Regex causes many false positive so we don't block, heard that 'fingerprinting' data is the way to go. How has fingerpinting worked for anyone in the community?
Your RegEx needs to be created based on your company's business requirements.
Are you seeing false positives
1. across all rules or is it limited to certain rules only?
2. for all data types or is it limited to certain data types only?
Need to protect source code (files & snippets)
Neet to protect Account number with the corresponding last name. Want to do it where the last name and it's own account number are blocked. How do I do this?
Thank you for your help
For source code or any data that could be dynamic in nature, use RegExes.
It is not easy since the code varies depedning on the programming language.
If the Data Protection process was followed per standards i.e.

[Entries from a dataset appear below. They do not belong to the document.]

import Summits.QuantumFields.YangMills.Theorems.MirrorModularBoostsHypercubicLimitClosureHalvesDefs
import Summits.QuantumFields.YangMills.Theorems.LangevinControlUVOSLegsFromFemtoAndGapDefsR3
import HarnessLib

/-!
# Stub `stub_ntOfSkewSeparated` (P1) for line `Sketch` of crux `WeakCouplingHypercubicLimit`

A CONTINUUM lemma: for a one-field Schwinger family `S₁` on `ℝ⁴` with the connected Cauchy–Schwarz property
`ConnCS S₁`, a non-zero third cumulant `κ₃(f, g, h)` in time-separated position (`f` at negative times, `g, h`
at positive times, `g ⊗ h` off-diagonal) forces a non-zero time-ordered truncated two-point function.

Proof.  Suppose every time-ordered truncated two-point function vanishes.  Put `F' := Θ Ff*` (the OS adjoint
of the one-point tensor `Ff` of `f`); it is time-ordered (arity one, positive time), so `conn(F', F') = 0`, and
Cauchy–Schwarz `‖conn(F', G)‖² ≤ conn(F', F') · conn(G, G)` with `G := Fgh` kills `conn(F', Fgh)`, i.e.
`S₃(f ⊗ g ⊗ h) = S₁(f) S₂(g ⊗ h)`; likewise `S₂(f ⊗ h) = S₁(f) S₁(h)` and `S₂(f ⊗ g) = S₁(f) S₁(g)` from the
hypothesis with `(F', Fh)`, `(F', Fg)`.  Substituting, `κ₃ = 0`, a contradiction.
-/

noncomputable section

open scoped SchwartzMap
open MeasureTheory Filter Topology
open Literature.MathematicalPhysics.AQFT Literature.MathematicalPhysics.QuantumLattice
open Literature.MathematicalPhysics.QuantumFieldTheory
open Summit.QuantumFields.YangMills.Cruxes.HypercubicLimit.CouplingResponse
open Summit.QuantumFields.YangMills.Cruxes.OSLegsFromFemtoAndGap.DlrCollarTransfer (conn Decay RPPos ConnCS)

namespace Summit.QuantumFields.YangMills.Theorems.WeakCouplingHypercubicLimit.TraceNormColdPressure

/-- A one-point tensor `F = φ` (arity one) of a positive-time `φ` is time-ordered: its support lies over
`tsupport φ ⊆ {x⁰ > 0}` and the ordering condition on a single time is vacuous. [folklore] -/
theorem isTimeOrdered_one_of_isTensorOf {φ : 𝓢(EuclideanSpace ℝ (Fin 4), ℂ)}
    {F : 𝓢((Fin 1 → EuclideanSpace ℝ (Fin 4)), ℂ)} (hF : IsTensorOf F ![φ])
    (hφ : tsupport (φ : EuclideanSpace ℝ (Fin 4) → ℂ) ⊆ {y : EuclideanSpace ℝ (Fin 4) | 0 < y 0}) :
    IsTimeOrdered F := by
  rw [SchwingerFamily.isTimeOrdered_iff_isPositiveTimeMulti_one]
  intro x hx i
  have hi := hF.tsupport_subset hx i
  fin_cases i
  exact hφ hi

/-- The OS adjoint `Θ F*` of a one-point tensor `F = φ` of a NEGATIVE-time `φ` is time-ordered (`Θ` exchanges
`𝒮₋` and `𝒮₊`; arity one). [folklore] -/
theorem isTimeOrdered_osAdjoint_one_of_isTensorOf {φ : 𝓢(EuclideanSpace ℝ (Fin 4), ℂ)}
    {F : 𝓢((Fin 1 → EuclideanSpace ℝ (Fin 4)), ℂ)} (hF : IsTensorOf F ![φ])
    (hφ : tsupport (φ : EuclideanSpace ℝ (Fin 4) → ℂ) ⊆ {y : EuclideanSpace ℝ (Fin 4) | y 0 < 0}) :
    IsTimeOrdered (osAdjoint F) := by
  rw [SchwingerFamily.isTimeOrdered_iff_isPositiveTimeMulti_one]
  refine isPositiveTimeMulti_osAdjoint fun x hx i => ?_
  have hi := hF.tsupport_subset hx i
  fin_cases i
  exact hφ hi

/-- A two-point tensor `g ⊗ h` of positive-time `g, h` is positive-time. [folklore] -/
theorem isPositiveTimeMulti_two_of_isTensorOf {g h : 𝓢(EuclideanSpace ℝ (Fin 4), ℂ)}
    {F : 𝓢((Fin 2 → EuclideanSpace ℝ (Fin 4)), ℂ)} (hF : IsTensorOf F ![g, h])
    (hg : tsupport (g : EuclideanSpace ℝ (Fin 4) → ℂ) ⊆ {y : EuclideanSpace ℝ (Fin 4) | 0 < y 0})
    (hh : tsupport (h : EuclideanSpace ℝ (Fin 4) → ℂ) ⊆ {y : EuclideanSpace ℝ (Fin 4) | 0 < y 0}) :
    IsPositiveTimeMulti F := by
  intro x hx i
  have hi := hF.tsupport_subset hx i
  fin_cases i
  · exact hg hi
  · exact hh hi

/-- Every one-point test function is off-diagonal: the coincidence locus of arity one is empty. [folklore] -/
theorem isOffDiagonal_one (F : 𝓢((Fin 1 → EuclideanSpace ℝ (Fin 4)), ℂ)) : IsOffDiagonal F := by
  rintro x ⟨i, j, hij, -⟩
  exact absurd (Subsingleton.elim i j) hij

/-- `f ⊗ (g ⊗ h) = f ⊗ g ⊗ h`: appending the one-point tensor of `f` to a two-point tensor of `g, h` gives a
three-point tensor of `f, g, h`. [folklore] -/
theorem isTensorOf_appendTensor_one_two {f g h : 𝓢(EuclideanSpace ℝ (Fin 4), ℂ)}
    {Ff : 𝓢((Fin 1 → EuclideanSpace ℝ (Fin 4)), ℂ)} {Fgh : 𝓢((Fin 2 → EuclideanSpace ℝ (Fin 4)), ℂ)}
    (hTf : IsTensorOf Ff ![f]) (hTgh : IsTensorOf Fgh ![g, h]) :
    IsTensorOf (n := 3) (Ff.appendTensor Fgh) ![f, g, h] := by
  intro x
  rw [SchwartzMap.appendTensor_apply, hTf, hTgh]
  simp only [Fin.prod_univ_one, Fin.prod_univ_two, Fin.prod_univ_three, Function.comp_apply,
    Matrix.cons_val_zero, Matrix.cons_val_one, Matrix.cons_val_two, Matrix.head_cons, Matrix.tail_cons]
  rw [mul_assoc]
  rfl

/-- `f ⊗ g` from the one-point tensors of `f` and `g` (arity `1 + 1 = 2`). [folklore] -/
theorem isTensorOf_appendTensor_one_one {f g : 𝓢(EuclideanSpace ℝ (Fin 4), ℂ)}
    {Ff Fg : 𝓢((Fin 1 → EuclideanSpace ℝ (Fin 4)), ℂ)}
    (hTf : IsTensorOf Ff ![f]) (hTg : IsTensorOf Fg ![g]) :
    IsTensorOf (n := 2) (Ff.appendTensor Fg) ![f, g] := by
  intro x
  rw [SchwartzMap.appendTensor_apply, hTf, hTg]
  simp only [Fin.prod_univ_one, Fin.prod_univ_two, Function.comp_apply,
    Matrix.cons_val_zero, Matrix.cons_val_one]
  rfl

/-- **P1 (`stub_ntOfSkewSeparated`).**  For a one-field family with `ConnCS`, a non-zero third cumulant in
time-separated position (`f` at negative, `g, h` at positive times) forces a non-zero time-ordered truncated
two-point function: otherwise `conn(ΘFf*, ΘFf*) = 0`, Cauchy–Schwarz kills `conn(ΘFf*, Fgh)`, i.e.
`S₃ = S₁ S₂`, and with `S₂(f ⊗ h) = S₁ S₁`, `S₂(f ⊗ g) = S₁ S₁` the cumulant combination vanishes. -/
theorem stub_ntOfSkewSeparated : ∀ (S₁ : SchwingerFamily (EuclideanSpace ℝ (Fin 4))), ConnCS S₁ → (∃ (f g h : 𝓢(EuclideanSpace ℝ (Fin 4), ℂ)) (Ffgh : 𝓢((Fin 3 → EuclideanSpace ℝ (Fin 4)), ℂ)) (Fgh Ffh Ffg : 𝓢((Fin 2 → EuclideanSpace ℝ (Fin 4)), ℂ)) (Ff Fg Fh : 𝓢((Fin 1 → EuclideanSpace ℝ (Fin 4)), ℂ)), tsupport (f : EuclideanSpace ℝ (Fin 4) → ℂ) ⊆ {y : EuclideanSpace ℝ (Fin 4) | y 0 < 0} ∧ tsupport (g : EuclideanSpace ℝ (Fin 4) → ℂ) ⊆ {y : EuclideanSpace ℝ (Fin 4) | 0 < y 0} ∧ tsupport (h : EuclideanSpace ℝ (Fin 4) → ℂ) ⊆ {y : EuclideanSpace ℝ (Fin 4) | 0 < y 0} ∧ IsOffDiagonal Fgh ∧ IsTensorOf Ffgh ![f, g, h] ∧ IsOffDiagonal Ffgh ∧ IsTensorOf Fgh ![g, h] ∧ IsTensorOf Ffh ![f, h] ∧ IsTensorOf Ffg ![f, g] ∧ IsTensorOf Ff ![f] ∧ IsTensorOf Fg ![g] ∧ IsTensorOf Fh ![h] ∧ S₁.toLabelled 3 (fun _ => ()) Ffgh - S₁.toLabelled 1 (fun _ => ()) Ff * S₁.toLabelled 2 (fun _ => ()) Fgh - S₁.toLabelled 1 (fun _ => ()) Fg * S₁.toLabelled 2 (fun _ => ()) Ffh - S₁.toLabelled 1 (fun _ => ()) Fh * S₁.toLabelled 2 (fun _ => ()) Ffg + 2 * (S₁.toLabelled 1 (fun _ => ()) Ff * S₁.toLabelled 1 (fun _ => ()) Fg * S₁.toLabelled 1 (fun _ => ()) Fh) ≠ 0) → ∃ (F₁ G₁ : 𝓢((Fin 1 → EuclideanSpace ℝ (Fin 4)), ℂ)) (H₁ : 𝓢((Fin (1 + 1) → EuclideanSpace ℝ (Fin 4)), ℂ)), IsTimeOrdered F₁ ∧ IsTimeOrdered G₁ ∧ IsAppendTensorOf H₁ (osAdjoint F₁) G₁ ∧ S₁.toLabelled (1 + 1) (fun _ => ()) H₁ ≠ S₁.toLabelled 1 (fun _ => ()) (osAdjoint F₁) * S₁.toLabelled 1 (fun _ => ()) G₁ := by
  rintro S₁ hCS ⟨f, g, h, Ffgh, Fgh, Ffh, Ffg, Ff, Fg, Fh, hf, hg, hh, hodgh, hT3, -, hTgh, hTfh, hTfg, hTf,
    hTg, hTh, hκ⟩
  by_contra hNT
  push Not at hNT
  simp only [SchwingerFamily.toLabelled_apply] at hNT hκ
  -- every time-ordered pair has vanishing connected OS form
  have hNT' : ∀ F₁ G₁ : 𝓢((Fin 1 → EuclideanSpace ℝ (Fin 4)), ℂ), IsTimeOrdered F₁ → IsTimeOrdered G₁ →
      conn S₁ F₁ G₁ = 0 := fun F₁ G₁ h₁ h₂ =>
    sub_eq_zero.2 (hNT F₁ G₁ _ h₁ h₂ (isAppendTensorOf_appendTensor _ _))
  -- the players: `F' = Θ Ff*` (time-ordered), `Fg`, `Fh` (time-ordered), `Fgh` (positive-time, off-diagonal)
  set F' : 𝓢((Fin 1 → EuclideanSpace ℝ (Fin 4)), ℂ) := osAdjoint Ff with hF'def
  have hF'to : IsTimeOrdered F' := isTimeOrdered_osAdjoint_one_of_isTensorOf hTf hf
  have hFgto : IsTimeOrdered Fg := isTimeOrdered_one_of_isTensorOf hTg hg
  have hFhto : IsTimeOrdered Fh := isTimeOrdered_one_of_isTensorOf hTh hh
  have hGpos : IsPositiveTimeMulti Fgh := isPositiveTimeMulti_two_of_isTensorOf hTgh hg hh
  have hadj : osAdjoint F' = Ff := by rw [hF'def, osAdjoint_osAdjoint]
  -- (b) `conn(F', F') = 0`, (c) Cauchy–Schwarz kills `conn(F', Fgh)`
  have hFF : conn S₁ F' F' = 0 := hNT' F' F' hF'to hF'to
  obtain ⟨-, -, hcs⟩ := hCS 1 2 F' Fgh hF'to.isPositiveTimeMulti (isOffDiagonal_one F') hGpos hodgh
  have hFG : conn S₁ F' Fgh = 0 := by
    have h2 : ‖conn S₁ F' Fgh‖ ^ 2 ≤ 0 := by simpa [hFF] using hcs
    have h0 : ‖conn S₁ F' Fgh‖ = 0 :=
      pow_eq_zero_iff two_ne_zero |>.1 (le_antisymm h2 (sq_nonneg _))
    exact norm_eq_zero.1 h0
  -- (d) identify the tensors
  have e3 : (Ff.appendTensor Fgh : 𝓢((Fin 3 → EuclideanSpace ℝ (Fin 4)), ℂ)) = Ffgh :=
    (isTensorOf_appendTensor_one_two hTf hTgh).unique hT3
  have efh : (Ff.appendTensor Fh : 𝓢((Fin 2 → EuclideanSpace ℝ (Fin 4)), ℂ)) = Ffh :=
    (isTensorOf_appendTensor_one_one hTf hTh).unique hTfh
  have efg : (Ff.appendTensor Fg : 𝓢((Fin 2 → EuclideanSpace ℝ (Fin 4)), ℂ)) = Ffg :=
    (isTensorOf_appendTensor_one_one hTf hTg).unique hTfg
  have key3 : S₁ 3 Ffgh = S₁ 1 Ff * S₁ 2 Fgh := by
    have h0 := hFG
    simp only [conn, hadj] at h0
    rw [← e3]
    exact sub_eq_zero.1 h0
  have keyfh : S₁ 2 Ffh = S₁ 1 Ff * S₁ 1 Fh := by
    have h0 := hNT' F' Fh hF'to hFhto
    simp only [conn, hadj] at h0
    rw [← efh]
    exact sub_eq_zero.1 h0
  have keyfg : S₁ 2 Ffg = S₁ 1 Ff * S₁ 1 Fg := by
    have h0 := hNT' F' Fg hF'to hFgto
    simp only [conn, hadj] at h0
    rw [← efg]
    exact sub_eq_zero.1 h0
  -- (e) the cumulant combination vanishes
  apply hκ
  rw [key3, keyfh, keyfg]
  ring

end Summit.QuantumFields.YangMills.Theorems.WeakCouplingHypercubicLimit.TraceNormColdPressure

end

Data Identification and Inventory was completed before DLP deployment you wouldn't have issues knowing what to look for.
For static data, in your example, account number + last name, fingerprinting would be the best option. You can create RegExes for account number, but not for any name.
Inventory of data is not accurate due to employee error (eg they tag public when it should be private or priviledged), so it seems (from what I've researched) that fingerprinting is the best way to go, right?
The problem with RegExes are the false postives (false negs), so currently I am unable to protect Source Code or documents (inherently dynamic) with the McAfee dlp. Are there any "fingerprinting" modules which my org can add? If so, how accurate is the detection?
My previous reply still holds good for your questions.
Other than RegExes, since you mentioned that the users are not classifying data properly, to me it sounds like they need to be trained better.
Since there's a false positive issue of tagging or classifying data with keywords and as you said earlier, classification will not work for dynamic data, we've realized that we need to fingerprint the data in order to catch a partial file or code snippet. So how is this done? Does NDLP have a fingerprinting module?
So how do I fingerprint my sourcecode and setup the policy for a partial match? This is a much better alternative than classifying and running Regexes on file tags, also how accurate is the detection with NDLP fingerprinting algorithm?